Longshot would have been blind not see that one coming. He had kind of expected it. He had been nearly silent about Dazzler and her absence from beside him. He still had things to sort out. When he got those straight, he would talk. For now, he had to figure things out on his own.

"No, but you know her brother."

"Oh? And who would that be," Storm asked a little distractedly. Something was wrong and she still could not place it.

"Dakota," Longshot said as he watched Rogue call his bet. Rogue looked up at him, slightly startled. Storm stopped trying to find what was wrong and looked at Longshot curiously. Psylocke remained in a neutral posture but did feel the stirrings of curiousity.

"Dakota has a sister?" Rogue asked.

"Well, actually, he has three, but Gloriam is the one most likely to get into trouble," Longshot said as Psylocke called his bet also. He sighed. He obviously had missed something that Wolverine had told him.


Zeus paced in front of the cave on Mount Olympus. Hermes was taking longer than expected. Zeus felt his stomach grumble. He looked down at his abdomen and patted it lightly.

"Mayhap, I can find something to put into you." He looked around the barren little clearing in front of the cave and found nothing edible. Hrmphing to himself, he scanned the sky for something he could bring down and cook with just one lightning bolt. He squinted at a great silver bird in the distance. That should be enough to feed me.

Zeus pulled a jagged shard of energy out of the 'bolt' case strung at his side. He pulled his arm back and threw the lightning bolt with godly accuracy. He watched his bolt of lightning screech across the sky and slam into the flying silver bird with explosive effects.


Storm sensed it before it had hit. She felt the stray lightning bolt rip across the sky and smack into the jet. She had felt it coming and could do nothing to stop it. Not that she didn't try, but this lightning bolt was not like anything else she had encountered. Most lightning bolts required the thunderclouds that normally produced them. The sky that the jet had been flying through had been absolutely clear, not a cloud in the sky. She vaguely remembered feeling this way when she had been near Thor on one of his occasions of thunderbolt throwing.

The lightning bolt didn't dance across the wings of the jet like it was supposed to. Most jets, and planes for that matter, were designed to be capable of taking a lightning strike. The wings were made to take the lightning strike and harmlessly funnel it out the other wing, leaving the fuselage and the important electric enquipment inside alone. This lightning bolt avoided the special construction and slammed into the bottom of the of the fuselage with a tremendous crack.

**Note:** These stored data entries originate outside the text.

import Mathlib
import Summits.AtomisticToContinuum.HydrodynamicLimit.Theorems.InformationPercolationEngineKickFairRelEquilibriumMesoWindowCut
import Summits.AtomisticToContinuum.HydrodynamicLimit.Theorems.InformationPercolationEngineKickFairRelEquilibriumMesoLongWindowDefs
import HarnessLib

/-!
# `KickFairRelEquilibriumMeso`, line `kinetic-window-cut` rev 5 — the LONG-FLIGHT window cut: SWL ∧ CPL ⟹ TFL

Prover file (`--supports stmt-AtomisticToContinuum-15177`, wave 1, lead c8) for the registered sub-goal
`truncatedFluctuationLong_of_window : SameWindowPairCovLong rs → ClosePairCountLong rs → TruncatedFluctuationLong rs` of the line
`kinetic-window-cut` (rev 5) of the crux `…Theses.InformationPercolationEngine.KickFairRelEquilibriumMeso`.
It is the landed window cut `truncatedFluctuation_of_window` (`…MesoWindowCut`, SW ∧ CP ⟹ TF) with the validity events cut to LONG
flights: the weights `h` of TFL vanish off `IsLong A (tN N)`, so `|w^v_k| ≤ 1_{v^v_k ∩ L_k}` (`abs_winWt_le_long`, `L_k = P_k⁻¹{IsLong}` the
`pastSA`-event "the flight of `k` is long"); the abstract pair expansion on the join (`stub_pairExpansion2`) is run window by window with
validity events `winEv ∩ L` and, as order events, the rev-5 FAR-pair events `{PairFarL (P_k) (P_l)}` (`joinSA`-measurable by
`measurableSet_pairFarL`); in a common window "not far" is "close" (`winEvL_inter_subset_closeEvL`: `SameWindow ∧ ¬ PairFarL → PairCloseL`),
so, summed over the `⌊τ/t_N⌋₊ + 1 ≤ (τ+1)(N+1)^{1/3}` windows (`card_windows_le`, `windowPairSum_le`), the far piece is dominated a.e. by the
SWL integrand and the unordered piece by the CPL integrand, in the `lintegral` currency. The index-truncation level `A'` is arbitrary
(`truncSum_ae_eq` holds at every real level), which is why TFL may quantify it after `N₀`.
-/

noncomputable section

The fuselage buckled inwards at the raw power of the lightning stroke, rending the jet near the cockpit. The bolt of intense electricity surged through the rent fuselage and coursed straight into the cockpit. Storm heard the agonized screams of the pilot and copilot as the lightning bolt danced around in the cockpit, turning their bodies into cooked meat in a manner of seconds.

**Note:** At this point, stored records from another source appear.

/-- **[IV] (1.56): the size `44d²B₃ε_k` at the sup size** — the `hm` of r12's `B15HDecayLeaves.ineq157_first_of_ineq190`
for the concrete argument field (plaquette bound `2B₃ε_kη²` on the finest cube only).
[cite: Balaban1989LargeFieldI, p.188 (after (1.56)); Balaban1985Variational, (190) p.308] -/
theorem loc_layer156_le (dep : X → ℕ) (pt : X → Site d) (dir : X → Fin d)
    (L : ℕ) (hL : 2 ≤ L) (hd : 1 ≤ d) {G : Subgroup 𝔸ˣ} (hG : AvgClosed d L G)
    (k : ℕ) (U : Site d → Fin d → 𝔸ˣ) (hU : ∀ x κ, U x κ ∈ G) {B₃ εk : ℝ} (hB₃ : 0 < B₃) (hε : 0 < εk)
    (hs3 : C0 d * (2 * B₃ * εk) ≤ 1 / 3) (hs2 : 2 * (2 * B₃ * εk) ≤ c2' d L)
    (hs : 11 * (d : ℝ) ^ 2 * (2 * B₃ * εk) ≤ 1 / 6) (lo hi : Site d) (hlohi : lo ≤ hi)
    (h : pdevOn (tlo L lo k) (thi L hi k) U < 2 * B₃ * εk * (((L : ℝ) ^ k)⁻¹) ^ 2)
    (h15 : ∀ n, n < k → ∀ z, tlo L lo n ≤ z → z ≤ thi L hi n → ∀ r : Fin d → Fin L,
      axialFn (avgIter L U (k - (n + 1))) ((L : ℤ) • z) ((L : ℤ) • z + boxVec L r) = 1)
    (hX : ∀ i, dep i ≤ k ∧ tlo L lo (dep i) ≤ pt i ∧ pt i + e (dir i) ≤ thi L hi (dep i)) (y : g.Site) :
    (supSize g box blk : BlockNorm g (X → 𝔸)).loc y
        (fun i => mlog (((avgIter L U (k - dep i) (pt i) (dir i) *
          (pullIter L (avgIter L U k) (dep i) (pt i) (dir i))⁻¹ : 𝔸ˣ) : 𝔸))) ≤ 44 * (d : ℝ) ^ 2 * B₃ * εk :=
  loc_le_of_forall (by positivity) fun i _ =>
    (layer156_lt_local L hL hd hG k U hU hB₃ hε hs3 hs2 hs lo hi hlohi h h15 (dep i) (hX i).1 (pt i) (dir i)
      (hX i).2.1 (hX i).2.2).le

/-- **[III] (3.17): the size `44d²B₃ε_{k+1}` at the sup size** — the `hm` of r11's `B14Ineq319From190.boundH318_of_ineq190`
(and of `B14From190SupSize.ineq319_lt_lattice_of_ineq190_sup`) for the concrete argument field of `𝐇_{k+1,□′}` (regularity
`2B₃ε_{k+1}(L⁻¹η)²` on the finest cube only, print *"on Ω_{k+1}"*).
[cite: Balaban1988Convergent, p.268 (after (3.17)); Balaban1985Variational, (190) p.308] -/
theorem loc_layer317_le (dep : X → ℕ) (pt : X → Site d) (dir : X → Fin d)
    (L : ℕ) (hL : 2 ≤ L) (hd : 1 ≤ d) {G : Subgroup 𝔸ˣ} (hG : AvgClosed d L G)
    (K : ℕ) (U : Site d → Fin d → 𝔸ˣ) (hU : ∀ x κ, U x κ ∈ G) {B₃ εk1 : ℝ} (hB₃ : 0 < B₃) (hε : 0 < εk1)
    (hs3 : C0 d * (2 * B₃ * εk1) ≤ 1 / 3) (hs2 : 2 * (2 * B₃ * εk1) ≤ c2' d L)
    (hs : 11 * (d : ℝ) ^ 2 * (2 * B₃ * εk1) ≤ 1 / 6) (lo hi : Site d) (hlohi : lo ≤ hi)
    (h : pdevOn (tlo L lo K) (thi L hi K) U < 2 * B₃ * εk1 * (((L : ℝ) ^ K)⁻¹) ^ 2)
    (h15 : ∀ n, n < K → ∀ z, tlo L lo n ≤ z → z ≤ thi L hi n → ∀ r : Fin d → Fin L,
      axialFn (avgIter L U (K - (n + 1))) ((L : ℤ) • z) ((L : ℤ) • z + boxVec L r) = 1)
    (hX : ∀ i, dep i ≤ K ∧ tlo L lo (dep i) ≤ pt i ∧ pt i + e (dir i) ≤ thi L hi (dep i)) (y : g.Site) :
    (supSize g box blk : BlockNorm g (X → 𝔸)).loc y
        (fun i => mlog (((avgIter L U (K - dep i) (pt i) (dir i) *
          (pullIter L (avgIter L U K) (dep i) (pt i) (dir i))⁻¹ : 𝔸ˣ) : 𝔸))) ≤ 44 * (d : ℝ) ^ 2 * B₃ * εk1 :=
  loc_le_of_forall (by positivity) fun i _ =>
    (layer317_lt_local L hL hd hG K U hU hB₃ hε hs3 hs2 hs lo hi hlohi h h15 (dep i) (hX i).1 (pt i) (dir i)
      (hX i).2.1 (hX i).2.2).le

/-- **[IV] (1.90): the size `11d²ε_h` at the sup size** — the `hm` of r12's `B15HDecayLeaves.boundH190_of_ineq190` for the
concrete argument field of `ℍ_{h,□}` (plaquette bound `½ε_hξ²` on the finest cube only, print *"on □^∼"*).
[cite: Balaban1989LargeFieldI, p.198 (after (1.90)); Balaban1985Variational, (190) p.308] -/
theorem loc_layer190_le (dep : X → ℕ) (pt : X → Site d) (dir : X → Fin d)
    (L : ℕ) (hL : 2 ≤ L) (hd : 1 ≤ d) {G : Subgroup 𝔸ˣ} (hG : AvgClosed d L G)
    (K : ℕ) (U : Site d → Fin d → 𝔸ˣ) (hU : ∀ x κ, U x κ ∈ G) {εh : ℝ} (hε : 0 < εh)
    (hs3 : C0 d * (εh * (1 / 2)) ≤ 1 / 3) (hs2 : 2 * (εh * (1 / 2)) ≤ c2' d L)
    (hs : 11 * (d : ℝ) ^ 2 * (εh * (1 / 2)) ≤ 1 / 6) (lo hi : Site d) (hlohi : lo ≤ hi)
    (h : pdevOn (tlo L lo K) (thi L hi K) U < εh * (1 / 2) * (((L : ℝ) ^ K)⁻¹) ^ 2)
    (h15 : ∀ n, n < K → ∀ z, tlo L lo n ≤ z → z ≤ thi L hi n → ∀ r : Fin d → Fin L,
      axialFn (avgIter L U (K - (n + 1))) ((L : ℤ) • z) ((L : ℤ) • z + boxVec L r) = 1)
    (hX : ∀ i, dep i ≤ K ∧ tlo L lo (dep i) ≤ pt i ∧ pt i + e (dir i) ≤ thi L hi (dep i)) (y : g.Site) :
    (supSize g box blk : BlockNorm g (X → 𝔸)).loc y
        (fun i => mlog (((avgIter L U (K - dep i) (pt i) (dir i) *
          (pullIter L (avgIter L U K) (dep i) (pt i) (dir i))⁻¹ : 𝔸ˣ) : 𝔸))) ≤ 11 * (d : ℝ) ^ 2 * εh :=
  loc_le_of_forall (by positivity) fun i _ =>
    (layer190_lt_local L hL hd hG K U hU hε hs3 hs2 hs lo hi hlohi h h15 (dep i) (hX i).1 (pt i) (dir i)
      (hX i).2.1 (hX i).2.2).le

omit [NormOneClass 𝔸] in
/-- **THE TOP PIECES `4δ` at the sup size** ([III] p. 266 *"On 𝔅_k it is equal to (1/i)log[V_k(V_□^{(k)})⁻¹], hence it can be
bounded by 4δ_k"*; [IV] (1.45) / the first piece of (1.38) with `δ′_j`): for an index set `X` of top-cube bonds, the field
`B i = log[V(pt i, dir i)·(A(pt i, dir i))⁻¹]` of two configurations with `|V_b A_b⁻¹ − 1| < 2δ` on the top cube ((3.3), resp.
(1.27)), `2δ ≤ ½`, has `(supSize g box blk).loc y B ≤ 4δ` — the `hm₁` of r11's `boundH37_of_ineq190` / the `hm` of r12's
`ineq145_of_ineq190` / the `hm₁` of `ineq138_first_of_ineq190` (`B14ArgField36Lattice.argField36_top_lt`).
[cite: Balaban1988Convergent, p.266 (after (3.6)); Balaban1989LargeFieldI, (1.45) p.186; Balaban1985Variational, (190) p.308] -/
theorem loc_top_le (pt : X → Site d) (dir : X → Fin d) (A V : Site d → Fin d → 𝔸ˣ) {δ : ℝ} (hδ0 : 0 ≤ δ)
    (hδ : 2 * δ ≤ 1 / 2) (lo hi : Site d)
    (h33 : ∀ x ν, lo ≤ x → x + e ν ≤ hi → ‖((V x ν * (A x ν)⁻¹ : 𝔸ˣ) : 𝔸) - 1‖ < 2 * δ)
    (hX : ∀ i, lo ≤ pt i ∧ pt i + e (dir i) ≤ hi) (y : g.Site) :
    (supSize g box blk : BlockNorm g (X → 𝔸)).loc y
        (fun i => mlog (((V (pt i) (dir i) * (A (pt i) (dir i))⁻¹ : 𝔸ˣ) : 𝔸))) ≤ 4 * δ :=
  loc_le_of_forall (by positivity) fun i _ =>
    (argField36_top_lt (A (pt i) (dir i)) (V (pt i) (dir i)) hδ (h33 (pt i) (dir i) (hX i).1 (hX i).2)).le

/-- **[III] (3.6), the derived size `4δ_k + 22d²α` at the sup size** (`α = ε_{k+1}L⁻²`-type regularity on the finest cube
only, (3.3) on the top cube, block-axial gauge): `(supSize g box blk).loc y B ≤ 4δ_k + 22d²α` for the concrete field of
(3.6) (`B15LayerLocal.argField36_lt_local`). [cite: Balaban1988Convergent, p.266 (after (3.6)); Balaban1985Variational, (190) p.308] -/
theorem loc_argField36_le (dep : X → ℕ) (pt : X → Site d) (dir : X → Fin d)
    (L : ℕ) (hL : 2 ≤ L) (hd : 1 ≤ d) {G : Subgroup 𝔸ˣ} (hG : AvgClosed d L G)
    (k : ℕ) (U : Site d → Fin d → 𝔸ˣ) (hU : ∀ x κ, U x κ ∈ G) {α : ℝ} (hα : 0 < α) (hα3 : C0 d * α ≤ 1 / 3)
    (hα2 : 2 * α ≤ c2' d L) (lo hi : Site d) (hlohi : lo ≤ hi)
    (h32 : pdevOn (tlo L lo k) (thi L hi k) U < α * (((L : ℝ) ^ k)⁻¹) ^ 2)
    (V : Site d → Fin d → 𝔸ˣ) (hV : ∀ x μ, V x μ ∈ U1 𝔸) {δk : ℝ} (hδ : 0 ≤ δk)
    (hs : 2 * δk + 11 * (d : ℝ) ^ 2 * α ≤ 1 / 6)
    (h15 : ∀ n, n < k → ∀ z, tlo L lo n ≤ z → z ≤ thi L hi n → ∀ r : Fin d → Fin L,
      axialFn (avgIter L U (k - (n + 1))) ((L : ℤ) • z) ((L : ℤ) • z + boxVec L r) = 1)
    (h33 : ∀ x ν, lo ≤ x → x + e ν ≤ hi → ‖((V x ν * (avgIter L U k x ν)⁻¹ : 𝔸ˣ) : 𝔸) - 1‖ < 2 * δk)
    (hX : ∀ i, dep i ≤ k ∧ tlo L lo (dep i) ≤ pt i ∧ pt i + e (dir i) ≤ thi L hi (dep i)) (y : g.Site) :
    (supSize g box blk : BlockNorm g (X → 𝔸)).loc y
        (fun i => mlog (((pullIter L V (dep i) (pt i) (dir i) *
          (avgIter L U (k - dep i) (pt i) (dir i))⁻¹ : 𝔸ˣ) : 𝔸))) ≤ 4 * δk + 22 * (d : ℝ) ^ 2 * α :=
  loc_le_of_forall (by positivity) fun i _ => by
    obtain ⟨h1, h2⟩ := argField36_lt_local L hL hd hG k U hU hα hα3 hα2 lo hi hlohi h32 V hV hδ hs h15 h33 (dep i)
      (hX i).1 (pt i) (dir i) (hX i).2.1 (hX i).2.2
    exact h1.trans h2.le

/-- **[III] (3.6), the PRINTED layer size `30d²L²B₃(1+β₀)ε_k` at the sup size** — the `hm₂` of r11's
`B14Ineq38From190.boundH37_of_ineq190` for the concrete argument field of (3.6) ((3.2) on the finest cube only, (3.3) on the
top cube, (2.8), `δ_k ≤ ε_k`, `B₃ ≥ 1`; `argField36_lt_printed_local`).
[cite: Balaban1988Convergent, p.266 (after (3.6)); Balaban1985Variational, (190) p.308] -/
theorem loc_argField36_printed_le (dep : X → ℕ) (pt : X → Site d) (dir : X → Fin d)
    (L : ℕ) (hL : 2 ≤ L) (hd : 1 ≤ d) {G : Subgroup 𝔸ˣ} (hG : AvgClosed d L G)
    (k : ℕ) (U : Site d → Fin d → 𝔸ˣ) (hU : ∀ x κ, U x κ ∈ G) {εk εk1 δk B₃ β₀ : ℝ} (hε : 0 < εk)
    (hε1 : 0 < εk1) (h28 : εk1 ≤ (1 + β₀) * εk) (hβ₀ : 0 ≤ β₀) (hB₃ : 1 ≤ B₃) (hδ : 0 ≤ δk) (hδε : δk ≤ εk)
    (hs3 : C0 d * εk1 ≤ 1 / 3) (hs2 : 2 * εk1 ≤ c2' d L) (hs : 2 * δk + 11 * (d : ℝ) ^ 2 * εk1 ≤ 1 / 6)
    (lo hi : Site d) (hlohi : lo ≤ hi)
    (h32 : pdevOn (tlo L lo k) (thi L hi k) U < εk1 * ((L : ℝ)⁻¹ * ((L : ℝ) ^ k)⁻¹) ^ 2)
    (V : Site d → Fin d → 𝔸ˣ) (hV : ∀ x μ, V x μ ∈ U1 𝔸)
    (h15 : ∀ n, n < k → ∀ z, tlo L lo n ≤ z → z ≤ thi L hi n → ∀ r : Fin d → Fin L,
      axialFn (avgIter L U (k - (n + 1))) ((L : ℤ) • z) ((L : ℤ) • z + boxVec L r) = 1)
    (h33 : ∀ x ν, lo ≤ x → x + e ν ≤ hi → ‖((V x ν * (avgIter L U k x ν)⁻¹ : 𝔸ˣ) : 𝔸) - 1‖ < 2 * δk)
    (hX : ∀ i, dep i ≤ k ∧ tlo L lo (dep i) ≤ pt i ∧ pt i + e (dir i) ≤ thi L hi (dep i)) (y : g.Site) :
    (supSize g box blk : BlockNorm g (X → 𝔸)).loc y
        (fun i => mlog (((pullIter L V (dep i) (pt i) (dir i) *
          (avgIter L U (k - dep i) (pt i) (dir i))⁻¹ : 𝔸ˣ) : 𝔸))) ≤
      30 * (d : ℝ) ^ 2 * (L : ℝ) ^ 2 * B₃ * (1 + β₀) * εk := by
  have hB : (0 : ℝ) ≤ B₃ := zero_le_one.trans hB₃
  exact loc_le_of_forall (by positivity) fun i _ =>
    (argField36_lt_printed_local L hL hd hG k U hU hε hε1 h28 hβ₀ hB₃ hδ hδε hs3 hs2 hs lo hi hlohi h32 V hV h15 h33
      (dep i) (hX i).1 (pt i) (dir i) (hX i).2.1 (hX i).2.2).le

There was an explosion as the cabin quickly depressurized. Time dilated for Storm as she watched in horror as Longshot was ripped from his seat. The force of depressurization was too great on his light-boned body. Storm reached out and tried to keep him in the jet with a small cyclone. But she was too late. She watched in paralyzing horror as her dear friend disappeared out of jet through the hole created by the lightning bolt.